TASK PROMPT = Provide again, from the entries below, every line from the one containing "non-symmetric control value" through the one containing "link theorem landed", exactly as written, and no other line.

Start of Block

/-- item stmt-ValiantsHypothesis-19979 · support · rank 9 · open · by operator
[support] DOOR A at format (2,6) — the cell pub-symmetroid standalone theorem TARGET (K1, lead g5
K1-PENCILTRANSFER-ANSWER.md §3; ledger home per D-0059 V2a, director-valiant 2026-08-25 / desk R1224
(3)): every 6-term real symmetric 2×2 lacunary pencil det(Σ_l X^{d_l} S_l) has at most 19 = D(2,6) −
1 distinct positive real zeros (ζ_sym(2,6) ≤ 19), i.e. `PosRootLawAt 2 6 19` unfolded — equal by
`Iff.rfl` to the typed target
`Summit.ValiantsHypothesis.ValiantsHypothesis.Theorems.LacunarySymmetroidMatrixDescartes.DoorA26`
(…CensusDefs; `doorA26_iff` in …CensusDoorA); a one-line Theorems link is landed --supports this
item so a proof of either name closes it. Status of record 2026-08-25: OPEN, never asserted. Kernel:
18 ≤ ζ_sym(2,6) ≤ 20 (`Census.k1_baseline`, `Census.bounds_2_6`); ≤ 19 proved support-by-support
only (record supports `ub19_on_2_6_record_supports`, sign-class supports, uniform rays …TNCUnif*,
BOX20 replays — all V = 20 layer); a format-level / chamber reduction is ABSENT. Census FREEZE OF
RECORD 92eee4f14f2df36a, 228/228, maximum 18, never > 18 (finite evidence, decides nothing).
Refutable by ONE pencil with 20 distinct positive det-roots (`not_doorA26_iff`). Does NOT i -/
@[route_item "route-ValiantsHypothesis-LacunarySymmetroid"]
def DoorA26 : Prop :=
  ∀ (d : Fin 6 → ℕ) (S : Fin 6 → Matrix (Fin 2) (Fin 2) ℝ), (∀ l, (S l).IsSymm) → ((∑ l, (Polynomial.X : Polynomial ℝ) ^ d l • (S l).map Polynomial.C).det.roots.toFinset.filter (fun t => 0 < t)).card ≤ 19

/-- item stmt-ValiantsHypothesis-19980 · support · rank 9 · open · by operator
[support] DOOR A companion at format (3,4) — the cell pub-symmetroid standalone theorem TARGET (same
provenance as DoorA26; ledger home per D-0059 V2a): every 4-term real symmetric 3×3 lacunary pencil
det(Σ_l X^{d_l} S_l) has at most 18 = D(3,4) − 1 distinct positive real zeros (ζ_sym(3,4) ≤ 18; the
non-symmetric control value is 19 = D, `Census.G3K4E1.card_posRoots_eq`), i.e. `PosRootLawAt 3 4 18`
unfolded — equal by `Iff.rfl` to
`Summit.ValiantsHypothesis.ValiantsHypothesis.Theorems.LacunarySymmetroidMatrixDescartes.DoorA34`
(…CensusDefs; `doorA34_iff`); link theorem landed --supports this item. Status of record 2026-08-25:
OPEN, never asserted. Kernel: 18 ≤ ζ_sym(3,4) ≤ 19 (`Census.bounds_3_4`, so DoorA34 ↔ ζ_sym(3,4) =
18, `doorA34_iff_register`); no support-level upper-bound certificate below D exists at (3,4) in the
kernel. Census FREEZE OF RECORD 92eee4f14f2df36a: register ζ_sym(3,4) ∈ {18,19}, 18 attained, never
> 18 (finite evidence, decides nothing). Refutable by ONE symmetric pencil with 19 distinct positive
det-roots (`not_doorA34_iff`; WAKE protocol R744). Does NOT imply MatrixDescartes
(stmt-ValiantsHypothesis-18050) and is not implied by it; no bearing on VP ≠ VNP. w -/
@[route_item "route-ValiantsHypothesis-LacunarySymmetroid"]
def DoorA34 : Prop :=
  ∀ (d : Fin 4 → ℕ) (S : Fin 4 → Matrix (Fin 3) (Fin 3) ℝ), (∀ l, (S l).IsSymm) → ((∑ l, (Polynomial.X : Polynomial ℝ) ^ d l • (S l).map Polynomial.C).det.roots.toFinset.filter (fun t => 0 < t)).card ≤ 18

/-- item stmt-ValiantsHypothesis-18055 · assembly · rank 1 · closed · proved by Summit.ValiantsHypothesis.ValiantsHypothesis.Theorems.lacunarySymmetroid_assembly_proof @ 6251b66eea06 (prover) · by planner
sources: Koiran2011, Tavenas2014, Burgisser2000
[assembly] MatrixDescartes → PencilTransfer → ThetaWitness → VP_ℂ ≠ VNP_ℂ. -/
@[route_item "route-ValiantsHypothesis-LacunarySymmetroid"]
def Assembly : Prop :=
  MatrixDescartes → PencilTransfer → ThetaWitness → _root_.ValiantsHypothesis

End of Block

TASK OUTPUT =
non-symmetric control value is 19 = D, `Census.G3K4E1.card_posRoots_eq`), i.e. `PosRootLawAt 3 4 18`
unfolded — equal by `Iff.rfl` to
`Summit.ValiantsHypothesis.ValiantsHypothesis.Theorems.LacunarySymmetroidMatrixDescartes.DoorA34`
(…CensusDefs; `doorA34_iff`); link theorem landed --supports this item. Status of record 2026-08-25:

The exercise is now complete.